Equal rights and same-sex marriage amendments certified
(The Center Square) — A forced split on a proposed equal rights constitutional amendment that would also end Ohio’s ban on gay marriage is back as two potential amendments.
After the Ohio Ballot Board voted last month to force the planned Equal Rights Amendment into two amendments — one dealing with equal rights and the other same-sex marriage — the group pushing the proposal can now go about gathering signatures again.
The Ballot Board voted 3-2 to force the change, with all three Republican members voting to split the amendment, and both Democrats voting against.
Attorney General Dave Yost recently certified the title and summary for both after they were resubmitted Aug. 1.
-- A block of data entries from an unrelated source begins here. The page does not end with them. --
import Summits.Ventures.PackingBounds.ThreePointCert.K22d14AggG1
import Summits.Ventures.PackingBounds.ThreePointCert.K22d14AggG2
import Summits.Ventures.PackingBounds.ThreePointCert.K22d14AggG3
import Summits.Ventures.PackingBounds.ThreePointCert.K22d14AggP
import Summits.Ventures.PackingBounds.ThreePointCert.CheckKSP

/-!
# κ(22) ≤ 82328: kernel validation (Kronecker substitution) of Gram blocks/parts R1.sym.g2, R1.sym.g3 (23843 factor entries; part 4 of 9)

Framing: lottery ticket; floor = certified bounds/negative ranges. Venture `PackingBounds` (cell
`pub-packcert`), three-point SDP family, kissing column. Integer data / kernel checks of a feasible point of the
Bachoc–Vallentin semidefinite program (n = 22, s = 1/2, three-point matrix degree 14, two-point (Gegenbauer) part to
degree L = 28, Bachoc–Vallentin multiplier set = cell mode sym2; exact rational certificate `sdp-n22-d14-s1-2-sym2-a28-hyb8dd-j155359.json`
(sha256 cd17157c5c307264219538297963da0c1bf9afbdb774deede0e297ffa997ee89) of the sdp seat's hybrid pipeline, verified by the cell's two exact verifiers), converted by
`cert2lean_g9.py` (lp gen 9; S = 90) into the units of the kernel checker `ThreePointCert.Check` + `CheckSym2` with the
record degree field set to L = 28 (the checker's degree enters only the unit `W = 2^d·d!` and the side conditions, so a
(d, L) certificate is a `Cert3` of degree L); symmetry-adapted PARTS (S₃/S₂ isotypic bases of short polynomials) with coarse factor COLUMNS, validated by
Kronecker substitution `ThreePointCert.CheckKSP` (`sosCheckKSParts`: the claimed expansion and `Σ_parts Σ_k col_k²` compared at `(2^w, 2^{wD}, 2^{wD²})`); three-point part by `CheckFKS`;
split check of (ii') `ThreePointCert.CheckSym2Split`. Emitter `emitlean_ks3.py` (lp gen 10; expansions `4^k • Σ_parts pᵀ(L′L′ᵀ)p` lifted by `SoundNN.boxNonneg_smul`). Generated file: plain lists of integers / monomials.
-/

namespace Summit.Ventures.PackingBounds.ThreePointCert.K22d14

open Literature.Geometry.DiscreteGeometry Literature.Geometry.DiscreteGeometry.PolyCert PolyCert.SPoly

set_option maxRecDepth 100000 in
set_option maxHeartbeats 0 in
/-- Block `R1`, part `sym`, column group 2 (columns 41–89, 11907 factor entries): its expansion IS `Σ_(k in group) col_k²` — Kronecker-substitution check at `(2^220, 2^(220·27), …)`. -/
theorem vR1psymg2 : sosCheckKSParts 220 27 1 [K22d14.partR1symg2] K22d14.eR1psymg2 = true := by
  decide +kernel

set_option maxRecDepth 100000 in
set_option maxHeartbeats 0 in
/-- Block `R1`, part `sym`, column group 3 (columns 90–153, 11936 factor entries): its expansion IS `Σ_(k in group) col_k²` — Kronecker-substitution check at `(2^220, 2^(220·27), …)`. -/
theorem vR1psymg3 : sosCheckKSParts 220 27 1 [K22d14.partR1symg3] K22d14.eR1psymg3 = true := by
  decide +kernel

end Summit.Ventures.PackingBounds.ThreePointCert.K22d14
“The submitted title and summary comply with Section 3519.01(A) as interpreted by the federal courts,” Yost said in a response letter sent to the petitioners. “This certification should not be construed as an affirmation of the enforceability, constitutionality or wisdom of the proposed amendment.”
Secretary of State Frank LaRose has yet to set a new Ballot Board meeting to certify the potential ballot measures contain only one question to put before voters.
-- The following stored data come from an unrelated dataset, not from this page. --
/-- `[F:ℚ] = 3` for a cubic carrier. [cite: Deligne1982HodgeCycles, §4 p. 30] -/
theorem finrank_realField_cubic {a b c : ℤ} (hR : R = X ^ 3 + C a * X ^ 2 + C b * X + C c) :
    Module.finrank ℚ (realField R) = 3 := by
  rw [finrank_realField, hR]; compute_degree!

/-- `realPolyQ (S³ + aS² + bS + c) = S³ + aS² + bS + c ∈ ℚ[S]`. [cite: Deligne1982HodgeCycles, §4 p. 30] -/
theorem realPolyQ_cubic {a b c : ℤ} (hR : R = X ^ 3 + C a * X ^ 2 + C b * X + C c) :
    realPolyQ R = X ^ 3 + C (a : ℚ) * X ^ 2 + C (b : ℚ) * X + C (c : ℚ) := by
  subst hR
  show Polynomial.map (Int.castRingHom ℚ) (X ^ 3 + C a * X ^ 2 + C b * X + C c) = _
  rw [Polynomial.map_add, Polynomial.map_add, Polynomial.map_add, Polynomial.map_mul, Polynomial.map_mul,
    Polynomial.map_pow, Polynomial.map_pow, map_X, map_C, map_C, map_C, eq_intCast, eq_intCast, eq_intCast]

/-- `θ³ + aθ² + bθ + c = 0` in `F` for a cubic carrier. [cite: Deligne1982HodgeCycles, §4 p. 30] -/
theorem root_rel_cubic {a b c : ℤ} (hR : R = X ^ 3 + C a * X ^ 2 + C b * X + C c) :
    AdjoinRoot.root (realPolyQ R) ^ 3 + (a : ℚ) * AdjoinRoot.root (realPolyQ R) ^ 2 +
      (b : ℚ) * AdjoinRoot.root (realPolyQ R) + (c : ℚ) = 0 := by
  have h : AdjoinRoot.mk (realPolyQ R) (X ^ 3 + C (a : ℚ) * X ^ 2 + C (b : ℚ) * X + C (c : ℚ)) = 0 := by
    rw [← realPolyQ_cubic hR]
    exact AdjoinRoot.mk_self
  rw [map_add, map_add, map_add, map_mul, map_mul, map_pow, map_pow, AdjoinRoot.mk_X, AdjoinRoot.mk_C,
    AdjoinRoot.mk_C, AdjoinRoot.mk_C] at h
  rw [← h, ← map_ratCast (AdjoinRoot.of (realPolyQ R)), ← map_ratCast (AdjoinRoot.of (realPolyQ R)),
    ← map_ratCast (AdjoinRoot.of (realPolyQ R)), Rat.cast_intCast, Rat.cast_intCast, Rat.cast_intCast]

/-- `θₒ³ + aθₒ² + bθₒ + c = 0` in `𝓞_F` for an integral lift `θₒ` of `θ`. [cite: Deligne1982HodgeCycles, §4 p. 30] -/
theorem ringOfIntegers_root_rel_cubic {a b c : ℤ} (hR : R = X ^ 3 + C a * X ^ 2 + C b * X + C c)
    {θₒ : 𝓞 (realField R)} (hθ : (θₒ : realField R) = AdjoinRoot.root (realPolyQ R)) :
    θₒ ^ 3 + a * θₒ ^ 2 + b * θₒ + c = 0 := by
  have h := root_rel_cubic hR
  rw [← hθ] at h
  refine RingOfIntegers.ext ?_
  simp only [map_add, map_mul, map_pow, map_intCast, map_zero]
  exact_mod_cast h

end CubicCarriers

/-! ### §21 `E = ℚ(ζ₉)`, `F = ℚ(ζ₉)⁺`, `R = S³ + 6S² + 9S + 3` (`θ = 2cos(2πk/9) - 2`): `2` is INERT in `F` and in
`E/F` — `v₂ ∈ T(q) ⟺ ord₂ q` odd (the «dyadic row» `[2] ≠ [1]` of §b03.24, uniformly) -/

section Zeta9

variable {R : Polynomial ℤ} [Fact (Irreducible (cmPolyQ R))] [Fact (Irreducible (realPolyQ R))]

omit [Fact (Irreducible (cmPolyQ R))] in
/-- **Dyadic normalisation of the `ℚ(ζ₉)⁺` carrier**: `θ = (θ² + 5θ + 2)²·(1 + 4ρ)` with `ρ = -(2θ² + 11θ + 13)`
(`θ² + 5θ + 2 = (η² - 2)²·…` a cyclotomic unit, `η = θ + 2 = 2cos(2πk/9)`; found by a search over the units `±ηᵃ(η²-2)ᵇ`
modulo `4𝓞_F`). [folklore] -/
theorem zeta9_root_eq_sq_mul_one_add_four_mul (hR : R = X ^ 3 + C 6 * X ^ 2 + C 9 * X + C 3) {θₒ : 𝓞 (realField R)}
    (hθ : (θₒ : realField R) = AdjoinRoot.root (realPolyQ R)) :
    AdjoinRoot.root (realPolyQ R) =
      (AdjoinRoot.root (realPolyQ R) ^ 2 + 5 * AdjoinRoot.root (realPolyQ R) + 2) ^ 2 *
        ((1 + 4 * (-(2 * θₒ ^ 2 + 11 * θₒ + 13)) : 𝓞 (realField R)) : realField R) := by
  have hrel := root_rel_cubic hR
  push_cast at hrel
  simp only [map_add, map_mul, map_one, map_ofNat, map_neg, map_pow, hθ]
  linear_combination (68 + 195 * AdjoinRoot.root (realPolyQ R) + 76 * AdjoinRoot.root (realPolyQ R) ^ 2 +
    8 * AdjoinRoot.root (realPolyQ R) ^ 3) * hrel

omit [Fact (Irreducible (cmPolyQ R))] in
/-- `θ² - θ ∉ v₂` and `θ⁴ - θ ∉ v₂` (Bezout identities with `R` modulo `2`: `R̄ = S³ + S + 1` is irreducible over `𝔽₂`,
so `θ̄ ∉ 𝔽₄`): the dyadic residue field of `ℚ(ζ₉)⁺` is `𝔽₈`. [folklore] -/
theorem zeta9_sq_sub_self_notMem_and (hR : R = X ^ 3 + C 6 * X ^ 2 + C 9 * X + C 3) {θₒ : 𝓞 (realField R)}
    (hθ : (θₒ : realField R) = AdjoinRoot.root (realPolyQ R)) (v : HeightOneSpectrum (𝓞 (realField R)))
    (h2 : (2 : 𝓞 (realField R)) ∈ v.asIdeal) : θₒ ^ 2 - θₒ ∉ v.asIdeal ∧ θₒ ^ 4 - θₒ ∉ v.asIdeal := by
  have hrel : θₒ ^ 3 + 6 * θₒ ^ 2 + 9 * θₒ + 3 = 0 := by simpa using ringOfIntegers_root_rel_cubic hR hθ
  have h1 : (1 : 𝓞 (realField R)) ∉ v.asIdeal := fun h ↦ v.isPrime.ne_top ((Ideal.eq_top_iff_one _).2 h)
  constructor
  · intro h
    refine h1 ?_
    have key : (1 : 𝓞 (realField R)) = (1 + θₒ) * (θₒ ^ 2 - θₒ) - (θₒ ^ 3 + 6 * θₒ ^ 2 + 9 * θₒ + 3) +
        2 * (2 + 5 * θₒ + 3 * θₒ ^ 2) := by ring
    rw [key, hrel, sub_zero]
    exact v.asIdeal.add_mem (v.asIdeal.mul_mem_left _ h) (v.asIdeal.mul_mem_right _ h2)
  · intro h
    refine h1 ?_
    have key : (1 : 𝓞 (realField R)) = (1 + θₒ + θₒ ^ 2) * (θₒ ^ 4 - θₒ) -
        (-91 + 22 * θₒ - 5 * θₒ ^ 2 + θₒ ^ 3) * (θₒ ^ 3 + 6 * θₒ ^ 2 + 9 * θₒ + 3) -
        2 * (136 + 376 * θₒ + 181 * θₒ ^ 2) := by ring
    rw [key, hrel, mul_zero, sub_zero]
    exact v.asIdeal.sub_mem (v.asIdeal.mul_mem_left _ h) (v.asIdeal.mul_mem_right _ h2)

omit [Fact (Irreducible (cmPolyQ R))] in
/-- **The dyadic place of `ℚ(ζ₉)⁺`: `v₂ = (2)`, unique, `ord 2 = 1`, residue field `𝔽₈` (`y⁸ ≡ y`).** [folklore] -/
theorem zeta9_dyadic (hR : R = X ^ 3 + C 6 * X ^ 2 + C 9 * X + C 3) {θₒ : 𝓞 (realField R)}
    (hθ : (θₒ : realField R) = AdjoinRoot.root (realPolyQ R)) (v : HeightOneSpectrum (𝓞 (realField R)))
    (h2 : (2 : 𝓞 (realField R)) ∈ v.asIdeal) :
    v.asIdeal = Ideal.span {(2 : 𝓞 (realField R))} ∧ (∀ y : 𝓞 (realField R), y ^ 8 - y ∈ v.asIdeal) ∧
      WithZero.log (v.valuation (realField R) (2 : realField R)) = -1 ∧
      ∀ v' : HeightOneSpectrum (𝓞 (realField R)), (2 : 𝓞 (realField R)) ∈ v'.asIdeal → v' = v := by
  have hF := finrank_realField_cubic hR
  have hx := fun w (hw : (2 : 𝓞 (realField R)) ∈ w.asIdeal) ↦ zeta9_sq_sub_self_notMem_and hR hθ w hw
  refine ⟨asIdeal_eq_span_two_of_dyadic_cubic hF v h2 (hx v h2).1 (hx v h2).2,
    pow_eight_sub_self_mem_of_dyadic hF v h2 (hx v h2).1 (hx v h2).2, ?_,
    fun v' h2' ↦ dyadic_unique_cubic hF v' v h2' h2 (hx v' h2').1 (hx v' h2').2 (hx v h2).1 (hx v h2).2⟩
  rw [show (2 : realField R) = algebraMap (𝓞 (realField R)) (realField R) 2 by rw [map_ofNat],
    HeightOneSpectrum.valuation_of_algebraMap, intValuation_two_of_dyadic_cubic hF v h2 (hx v h2).1 (hx v h2).2,
    WithZero.log_exp]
Organizers say the Equal Rights Amendment is necessary because Ohio’s constitution does not prohibit discrimination based on race, color, creed, religion, sex, sexual orientation, gender identity or expression regardless of sex assigned at birth, pregnancy status, genetic information, disease status, age, disability, recovery status, familial status, ancestry, national origin or military or veteran status. Federal protections for many of those areas do exist.
The Ohio Right to Marry Amendment would end the state’s ban on same-sex marriage.
Both amendments must now collect at least 442,958 valid signatures from registered Ohio voters in at least 44 of the state’s 88 counties 65 days before the election to appear on the November ballot.